Stackoverflow, a programmer's best friend. Well, if you get an answer, and if it is a useful one.
We will perform a data analysis on the StackOverflow dataset to find out how you can best formulate your question. We aim to find features that will help you get a resolution as quick as possible. Features will be ordinal and categorical, taken from the literal dataset values and but also from some custom NLP. Let's make some Stackoverflow clickbait 😎
The https://archive.org/download/stackexchange dataset is uploaded to an HDFS. convert_dataset.py
converts the xml dataset into a .parquet file that is already partitioned. This way, loading is a lot faster.
Parquet structures of all generates file can be found at https://github.com/WeersProductions/resolverflow/blob/master/dataFramePreviews.md .
The project is divided into three folders:
- features
- analysis
- analysis/local
- util
Responsible for collecting features from the big data set of StackOverflow. Uses spark to fetch the features.
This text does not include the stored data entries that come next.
import Summits.ResolutionOfSingularities.ResolutionOfSingularities.Theorems.FrobeniusClosingPatchingRelPerfectMonomialFormat
import Summits.ResolutionOfSingularities.ResolutionOfSingularities.Theorems.FrobeniusClosingPatchingRelPerfectMonomialSupPowContraction
import HarnessLib

/-!
# Crux `PatchingRelPerfect` (stmt-ResolutionOfSingularities-16161), chain w52 — monomial rung
# «R-mono», instance M1₂: `(x^α) + 𝔪ᴺ ∈ 𝒞` for EVERY exponent vector `α` and EVERY `N` (fact-free)

[OURS · L1 W5.2 · R-mono (M1₂), CHAIN v1.7 §2 row stub-2] The first INFINITE FAMILY OF MEMBERS OF ALL
EXCEPTIONAL DEPTHS of the core's `𝔪`-primary stratum, kernel-checked with no literature fact: for a
regular local ring `S` of any dimension with regular system of parameters `x₁, …, xₙ`, every exponent
vector `α` and every `N`, the ideal `I = (x^α) + 𝔪ᴺ` (e.g. `(x₀ᵃx₁ᵇ) + 𝔪^{a+b+ℓ}`: exceptional depth
`ℓ`, non-regular initial scheme as soon as two `α_j` are positive) has a companion `Q ⊇ 𝔪ᵐ` with
`Bl_{I·Q} Spec S` regular, hence the conclusion of the open core `stub_atomDimFourBlowup` for every
blowing up along `I`.

Route: on `X = Bl_𝔪 Spec S` the format of M1 (`…MonomialFormat.lean`, p506672: `hasSNC_coordinateHyperplanes`,
`comap_monomialIdeal_eq_transformExp`) reads `I𝒪_X = Π_j D̂_j^{α_j} · ℰ^{|α|} ⊔ ℰᴺ` — a monomial PLUS A
POWER OF ONE BOUNDARY DIVISOR in the simple normal crossings system `D̂₁, …, D̂ₙ, ℰ` — and res-type-049's
END-GAME `MonomialCleanup.atomConclusion_of_sup_pow` / `companion_of_sup_pow`
(`…MonomialSupPowContraction.lean`: res-L1-w52-stub-4's pair principalization + M3 + D5) contracts the
tower.  PROVED:

* `DepthTargets.monomialSupPow_format` — the format `((x^α) + 𝔪ᴺ)𝒪_X = monomialIdeal A_α ⊔ ℰᴺ` on
  `Bl_𝔪 Spec S` with its snc and cosupport data;
* `DepthTargets.companion_monomial_sup_pow_maximalIdeal` — `(x^α) + 𝔪ᴺ ∈ 𝒞`;
* `DepthTargets.coreRung_monomial_sup_pow_maximalIdeal` — the core's conclusion for every blowing up
  along `(x^α) + 𝔪ᴺ`; `DepthTargets.atomDimFourBlowupAt_monomial_sup_pow_maximalIdeal` — the registered
  core's binder shape restricted to the family (dimension / characteristic / completeness / residue
  field / off-fibre hypotheses unused).

Fact-free, every dimension; FORMAT evidence for the core (CHAIN §1 (A)); nothing here is a statement of
the manuscript under review.

## References

* J. Kollár, *Lectures on Resolution of Singularities* (2007), (3.111) Step 3. [Kollar2007]
* R. Goward, *A simple algorithm for principalization of monomial ideals*, Trans. AMS 357 (2005), §2.
  [Goward2005]
* The Stacks Project, Tags 080A, 080B. [StacksProject]
-/

-- `Summit.<Summit>.<Sub>.Theorems` with `Sub = Summit` (single-conjunct summit, D-0017)
set_option linter.dupNamespace false

noncomputable section

open CategoryTheory AlgebraicGeometry Literature.AlgebraicGeometry.Resolution
open IsLocalRing TopologicalSpace

namespace Summit.ResolutionOfSingularities.ResolutionOfSingularities.Theorems

namespace DepthTargets

universe u

section Format

variable {S : Type u} [CommRing S] [IsRegularLocalRing S] {n : ℕ} (x : Fin n → S)
  (hx : Ideal.span (Set.range x) = maximalIdeal S) (hn : (maximalIdeal S).spanFinrank = n)

include hx hn in
/-- **FORMAT of `(x^α) + 𝔪ᴺ` on `X = Bl_𝔪 Spec S`**: with `g : X → Spec S` the blowing up of `𝔪`
(`X` Noetherian), there are an exponent list `A` on a simple normal crossings boundary of `X` (the strict
transforms of the coordinate hyperplanes and the exceptional divisor `ℰ`) containing `ℰ`, with
`((x^α) + 𝔪ᴺ)𝒪_X = monomialIdeal A ⊔ ℰᴺ` and the cosupport of the right-hand side over the closed point.
[cite: Kollar2007, (3.111) Step 3] -/
theorem monomialSupPow_format (α : Fin n → ℕ) (N : ℕ) :
    ∃ (A : List ((affineBlowup (Ideal.span (Set.range x))).IdealSheafData × ℕ))
      (ℰ : (affineBlowup (Ideal.span (Set.range x))).IdealSheafData),
      HasSNC (boundaryOf A) ∧ ℰ ∈ boundaryOf A ∧
      (affineBlowup.idealSheaf (Ideal.span {∏ j, x j ^ α j} ⊔ maximalIdeal S ^ N)).comap
          (affineBlowup.π (Ideal.span (Set.range x))) = ⊤ * (monomialIdeal A ⊔ ℰ ^ N) ∧
      ((monomialIdeal A ⊔ ℰ ^ N).support : Set (affineBlowup (Ideal.span (Set.range x)))) ⊆
        affineBlowup.π (Ideal.span (Set.range x)) ⁻¹' {closedPoint S} := by
  classical
  -- the coordinate hyperplanes downstairs and their stratum `T`
  set E₀ : Fin n → (Spec (.of S)).IdealSheafData :=
    fun j => affineBlowup.idealSheaf (Ideal.span {x j}) with hE₀
  set T : Finset (Spec (.of S)).IdealSheafData := Finset.univ.image E₀ with hT
  set Eα : List ((Spec (.of S)).IdealSheafData × ℕ) := List.ofFn fun j => (E₀ j, α j) with hEα
  have hbd : boundaryOf Eα = List.ofFn E₀ := by
    simp [hEα, boundaryOf, List.map_ofFn, Function.comp_def]
  have hsnc₀ : HasSNC (List.ofFn E₀) := hasSNC_coordinateHyperplanes x hx hn
  have hTmem : ∀ K ∈ T, K ∈ List.ofFn E₀ := by
    intro K hK
    obtain ⟨j, -, rfl⟩ := Finset.mem_image.mp hK
    exact (List.mem_ofFn' _ _).mpr ⟨j, rfl⟩
  have hTsup : T.sup id = affineBlowup.idealSheaf (maximalIdeal S) :=
    finsetSup_idealSheaf_span_singleton x hx T fun K => by
      rw [hT, Finset.mem_image]
      exact ⟨fun ⟨j, _, h⟩ => ⟨j, h⟩, fun ⟨j, h⟩ => ⟨j, Finset.mem_univ _, h⟩⟩
  set M : Ideal S := Ideal.span (Set.range x) with hMdef
  have hg : IsBlowup (affineBlowup.π M) (affineBlowup.idealSheaf (maximalIdeal S)) := by
    rw [← hx]; exact affineBlowup.isBlowup M
  have hgT : IsBlowup (affineBlowup.π M) (T.sup id) := by rw [hTsup]; exact hg
  -- the data upstairs: `A = transformExp E_α g T 0`, `ℰ = (⊔ T)𝒪_X`
  refine ⟨transformExp Eα (affineBlowup.π M) T 0, (T.sup id).comap (affineBlowup.π M), ?_, ?_, ?_, ?_⟩
  · exact hasSNC_boundaryOf_transformExp (hbd.symm ▸ hsnc₀) (fun K hK => hbd.symm ▸ hTmem K hK) hgT 0
  · rw [boundaryOf_transformExp]
    exact List.mem_append_right _ (List.mem_singleton_self _)
  · -- the format
    rw [Scheme.IdealSheafData.top_mul, idealSheaf_sup_eq, Scheme.IdealSheafData.comap_sup,
      idealSheaf_span_prod_pow_eq_monomialIdeal,
      comap_monomialIdeal_eq_transformExp (hbd.symm ▸ hsnc₀) (fun K hK => hbd.symm ▸ hTmem K hK) hgT,
      DepthOne.idealSheaf_pow, comap_pow, ← hTsup]
  · -- cosupport over the closed point: inside `V(ℰᴺ) = g⁻¹ V(𝔪ᴺ)`
    intro y hy
    have hle : affineBlowup.idealSheaf (maximalIdeal S ^ N) ≤
        affineBlowup.idealSheaf (Ideal.span {∏ j, x j ^ α j} ⊔ maximalIdeal S ^ N) :=
      affineBlowup.idealSheaf_le_idealSheaf_iff.mpr le_sup_right
    have hfmt : (affineBlowup.idealSheaf (Ideal.span {∏ j, x j ^ α j} ⊔ maximalIdeal S ^ N)).comap
        (affineBlowup.π M) = monomialIdeal (transformExp Eα (affineBlowup.π M) T 0) ⊔
          (T.sup id).comap (affineBlowup.π M) ^ N := by
      rw [idealSheaf_sup_eq, Scheme.IdealSheafData.comap_sup, idealSheaf_span_prod_pow_eq_monomialIdeal,
        comap_monomialIdeal_eq_transformExp (hbd.symm ▸ hsnc₀) (fun K hK => hbd.symm ▸ hTmem K hK) hgT,
        DepthOne.idealSheaf_pow, comap_pow, ← hTsup]
    rw [← hfmt] at hy
    have hy' : y ∈ (((affineBlowup.idealSheaf (maximalIdeal S ^ N)).comap (affineBlowup.π M)).support :
        Set (affineBlowup M)) :=
      Scheme.IdealSheafData.support_antitone (Scheme.IdealSheafData.comap_mono _ hle) hy
    rw [Scheme.IdealSheafData.support_comap] at hy'
    exact support_idealSheaf_subset_closedPoint (Q := maximalIdeal S ^ N) (n := N) le_rfl _ hy'

end Format

/-! ## The rung -/

section Rung

variable {S : Type u} [CommRing S] [IsRegularLocalRing S] {n : ℕ} (x : Fin n → S)
  (hx : Ideal.span (Set.range x) = maximalIdeal S) (hn : (maximalIdeal S).spanFinrank = n)

include hx hn in
/-- **`(x^α) + 𝔪ᴺ` is in the companion class `𝒞`, for every `α` and every `N`** (fact-free, every
dimension): some `Bl_{((x^α) + 𝔪ᴺ)·Q} Spec S` with `Q ⊇ 𝔪ᵐ` is regular.
[cite: Kollar2007, (3.111) Step 3] [cite: StacksProject, Tag 080A] -/
theorem companion_monomial_sup_pow_maximalIdeal (α : Fin n → ℕ) (N : ℕ) :
    ∃ (Q : Ideal S) (m : ℕ), maximalIdeal S ^ m ≤ Q ∧
      ∃ (B : Scheme.{u}) (b : B ⟶ Spec (.of S)),
        IsBlowup b (affineBlowup.idealSheaf ((Ideal.span {∏ j, x j ^ α j} ⊔ maximalIdeal S ^ N) * Q)) ∧
        Scheme.IsRegular B := by
  haveI : IsDomain S := isDomain_of_isRegularLocalRing S
  have hrsop : IsRsopPart x := by
    have h := isRsopPart_comp_of_rsop hn x hx id Function.injective_id
    simpa using h
  have hI : Ideal.span {∏ j, x j ^ α j} ⊔ maximalIdeal S ^ N ≠ ⊥ := by
    intro h
    have hmem : ∏ j, x j ^ α j ∈ Ideal.span {∏ j, x j ^ α j} ⊔ maximalIdeal S ^ N :=
      Ideal.mem_sup_left (Ideal.mem_span_singleton_self _)
    rw [h, Ideal.mem_bot] at hmem
    exact (Finset.prod_ne_zero_iff.mpr fun j _ => pow_ne_zero _ (hrsop.ne_zero j)) hmem
  obtain ⟨A, ℰ, hA, hℰ, hfmt, hsupp⟩ := monomialSupPow_format x hx hn α N
  haveI : IsNoetherian (affineBlowup (Ideal.span (Set.range x))) :=
    isNoetherian_of_isBlowup (affineBlowup.isBlowup _)
  have hg : IsBlowup (affineBlowup.π (Ideal.span (Set.range x))) (affineBlowup.idealSheaf (maximalIdeal S)) := by
    rw [← hx]; exact affineBlowup.isBlowup _
  exact MonomialCleanup.companion_of_sup_pow hI hg
    (fun s hs => support_idealSheaf_subset_closedPoint (Q := maximalIdeal S) (n := 1) (by rw [pow_one]) s hs)
    A hA hℰ N (isLocallyPrincipal_top _) hfmt hsupp

include hx hn in
/-- **The core's conclusion for every blowing up along `(x^α) + 𝔪ᴺ`** (every `α`, every `N`; fact-free,
every dimension): a non-zero ideal sheaf cosupported in the closed fibre with regular blowing up.
[cite: Kollar2007, (3.111) Step 3] [cite: StacksProject, Tag 080A] -/
theorem coreRung_monomial_sup_pow_maximalIdeal (α : Fin n → ℕ) (N : ℕ)
    (T : Scheme.{u}) (f : T ⟶ Spec (.of S))
    (hf : IsBlowup f (affineBlowup.idealSheaf (Ideal.span {∏ j, x j ^ α j} ⊔ maximalIdeal S ^ N))) :
    ∃ (J : T.IdealSheafData) (T' : Scheme.{u}) (π : T' ⟶ T), J ≠ ⊥ ∧
      (∀ t : T, t ∈ J.support → f.base t = closedPoint S) ∧
      IsBlowup π J ∧ Scheme.IsRegular T' := by
  haveI : IsDomain S := isDomain_of_isRegularLocalRing S
  have hrsop : IsRsopPart x := by
    have h := isRsopPart_comp_of_rsop hn x hx id Function.injective_id
    simpa using h
  have hI : Ideal.span {∏ j, x j ^ α j} ⊔ maximalIdeal S ^ N ≠ ⊥ := by
    intro h
    have hmem : ∏ j, x j ^ α j ∈ Ideal.span {∏ j, x j ^ α j} ⊔ maximalIdeal S ^ N :=
      Ideal.mem_sup_left (Ideal.mem_span_singleton_self _)
    rw [h, Ideal.mem_bot] at hmem
    exact (Finset.prod_ne_zero_iff.mpr fun j _ => pow_ne_zero _ (hrsop.ne_zero j)) hmem
  exact atomConclusion_of_companion' hI (companion_monomial_sup_pow_maximalIdeal x hx hn α N) T f hf

/-- **The registered core's binder shape, restricted to the family `(x^α) + 𝔪ᴺ`.**  The dimension,
characteristic, completeness, residue-field and off-fibre hypotheses are not used (underscored).
[cite: StacksProject, Tag 080A] -/
theorem atomDimFourBlowupAt_monomial_sup_pow_maximalIdeal (p : ℕ) (_hp : p.Prime) (S : Type)
    [CommRing S] [IsRegularLocalRing S] [CharP S p]
    [IsAdicComplete (IsLocalRing.maximalIdeal S) S]
    [PerfectField (IsLocalRing.ResidueField S)] (_hS : ringKrullDim S = (4 : ℕ))
    {n : ℕ} (x : Fin n → S) (hx : Ideal.span (Set.range x) = maximalIdeal S)
    (hn : (maximalIdeal S).spanFinrank = n) (α : Fin n → ℕ) (N : ℕ)
    (_hI : Ideal.span {∏ j, x j ^ α j} ⊔ maximalIdeal S ^ N ≠ ⊥)
    (T : Scheme.{0}) (f : T ⟶ Spec (.of S))
    (hf : IsBlowup f (affineBlowup.idealSheaf (Ideal.span {∏ j, x j ^ α j} ⊔ maximalIdeal S ^ N)))
    (_hoff : ∀ t : T, f.base t ≠ closedPoint S → IsRegularLocalRing (T.presheaf.stalk t)) :
    ∃ (J : T.IdealSheafData) (T' : Scheme.{0}) (π : T' ⟶ T), J ≠ ⊥ ∧
      (∀ t : T, t ∈ J.support → f.base t = closedPoint S) ∧
      IsBlowup π J ∧ Scheme.IsRegular T' :=
  coreRung_monomial_sup_pow_maximalIdeal x hx hn α N T f hf

end Rung

end DepthTargets

end Summit.ResolutionOfSingularities.ResolutionOfSingularities.Theorems

end
import Literature.RingTheory.MvPolynomial.NoetherFormsBertini
import Mathlib.Algebra.MvPolynomial.Nilpotent
import Mathlib.RingTheory.PolynomialAlgebra
import Literature.RingTheory.MvPolynomial.KaltofenNoetherForms
import HarnessLib

/-!
# Proof of Kaltofen's Theorem 7 (`kaltofen1995_thm7_holds`): Lemma 5, Claim B, and the assembly

This file has two parts, each with its own module docstring: PART 1 (Lemma 5 in `F[x, y, z]`,
transport to `F[z][y][x]`, Gauss's lemma for `A[y][x] → Frac(A)[y][x]`, Claim B) directly below;
PART 2 (the Noether forms `Φform`, their degree and norm bounds, the logic of the equivalence over
`K̄`, and `kaltofen1995_thm7_holds`) starts at the second module docstring.

## Part 1: the generic bivariate image is irreducible
# (Kaltofen's Lemma 5 / Theorem 5 / Lemma 7, existence part) and Claim B

Support file for the proof of Kaltofen's Theorem 7 (`kaltofen1995_thm7`; E. Kaltofen, *Effective
Noether irreducibility forms and applications*, J. Comput. System Sci. 50 (1995) 274–295, §4
Lemma 5, Thm. 5; §5 Lemma 7). Kaltofen's Lemma 5: for good `(ν, ω)`,
`χ(x, y, z₂, …, zₙ) = f(x + ν₁, ω₂x + z₂y + ν₂, …)` is irreducible in `K̄[x, y, z₂, …, zₙ]`
(proof: a factorization pulls back under `zᵢ ← (Xᵢ - ωᵢ(X₁ - ν₁) - νᵢ)/y`); Theorem 5 then produces
`η` with `χ(x, y, η)` absolutely irreducible by running the algorithm over `K̄(z)`.

Here:

* Lemma 5 in the ring `F[x, y, z]` (`irreducible_chi3`): `χ` is weighted homogeneous for the
  `ℤ`-grading `deg y = -1`, `deg zᵢ = 1`, its factors are homogeneous
  (`IsWeightedHomogeneous.exists_of_mul_left`), and a homogeneous factor whose image under
  `y ↦ 1` is a unit is `c y^k` (`eq_C_mul_X_pow_of_setOne_eq_C`), while `y ∤ χ`;
* transport to `A_z[y][x]`, `A_z = F[z]`, and Gauss's lemma for the LOCALISATION
  `A_z[y][x] → Frac(A_z)[y][x]` (`irreducible_map_fractionRing`): irreducibility over
  the field `k = F(z)`, in the shape required by Stage I's criterion (S⇒);
* **Claim B** (`exists_point_tauR_ne_zero`): for `f` irreducible of degree `d ≥ 2` over `F = K̄`
  there is a parameter point at which some Stage I form `tauR d (bT d φ_p) t` is non-zero
  (Kaltofen: "there exist `η₂, …, ηₙ ∈ L̄` such that `φ₂` remains irreducible … hence `Φ_t` cannot
  vanish", proof of Lemma 7 / Thm. 7).

## References

* E. Kaltofen, J. Comput. System Sci. 50 (1995) 274–295, §4 Lemma 5, Thm. 5; §5 Lemma 7.
  [`Kaltofen1995`]
-/

noncomputable section

open Polynomial
open scoped Matrix

namespace Literature.RingTheory.MvPolynomial.NoetherForms

open _root_.MvPolynomial (IsWeightedHomogeneous rename)

/-! ### Setting one variable to `1`: homogeneous polynomials with constant image -/

section SetOne

variable {F : Type*} [Field F] {V : Type*} [DecidableEq V] (y : V)

/-- The substitution `y ↦ 1` (all other variables fixed). [folklore] -/
def setOne : MvPolynomial V F →ₐ[F] MvPolynomial V F :=
  MvPolynomial.aeval (Function.update MvPolynomial.X y 1)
Each file contains a group of features and can be spark-submitted on its own to gather these features.
However, to run all features at once and combine them into one resulting dataset, run_all.py
can be used. Users can define what feature groups should be extracted and it will combine those automatically.
To add a feature, create a new file and add your function definition. It should receive a spark
context that can be used to interact with the Spark cluster. This method should return a dataframe at least one column: _Id
. _Id
is the Id of the post. Note: if you are using PostHistory.parquet as a source for data, be sure to use _PostId
and rename the column to _Id
.
Responsible for analyzing the features after feature collection has been done. This reads from a output_stackoverflow.parquet
file which contain the extracted features.
- correlation.py
Calculates the correlation between a feature and the label. - decision_tree.py
Contains code to train and evaluate a decision tree (whether as classifier or regressor). Features that should be used can be selected. - swashbuckler.py
Bucketizes the input to be used for graphs. - vif.py
Used to remove features that have a too high VIF. Calculates the vif of pairs of features and also calculates the VIF while removing a single feature from all features.
To be run on a local machine. This uses .pickle files (small data) and can generate plots.
- qq_plots_plot.py Generates qq plots for features. Different distributions can be plotted against a feature.
- swashbuckler_plot.py Generates histograms of a feature for both resolved and unresolved questions.
Utility scripts. Used to e.g. convert parquet files to pickle files, or to join several .parquet files together into a single .parquet file.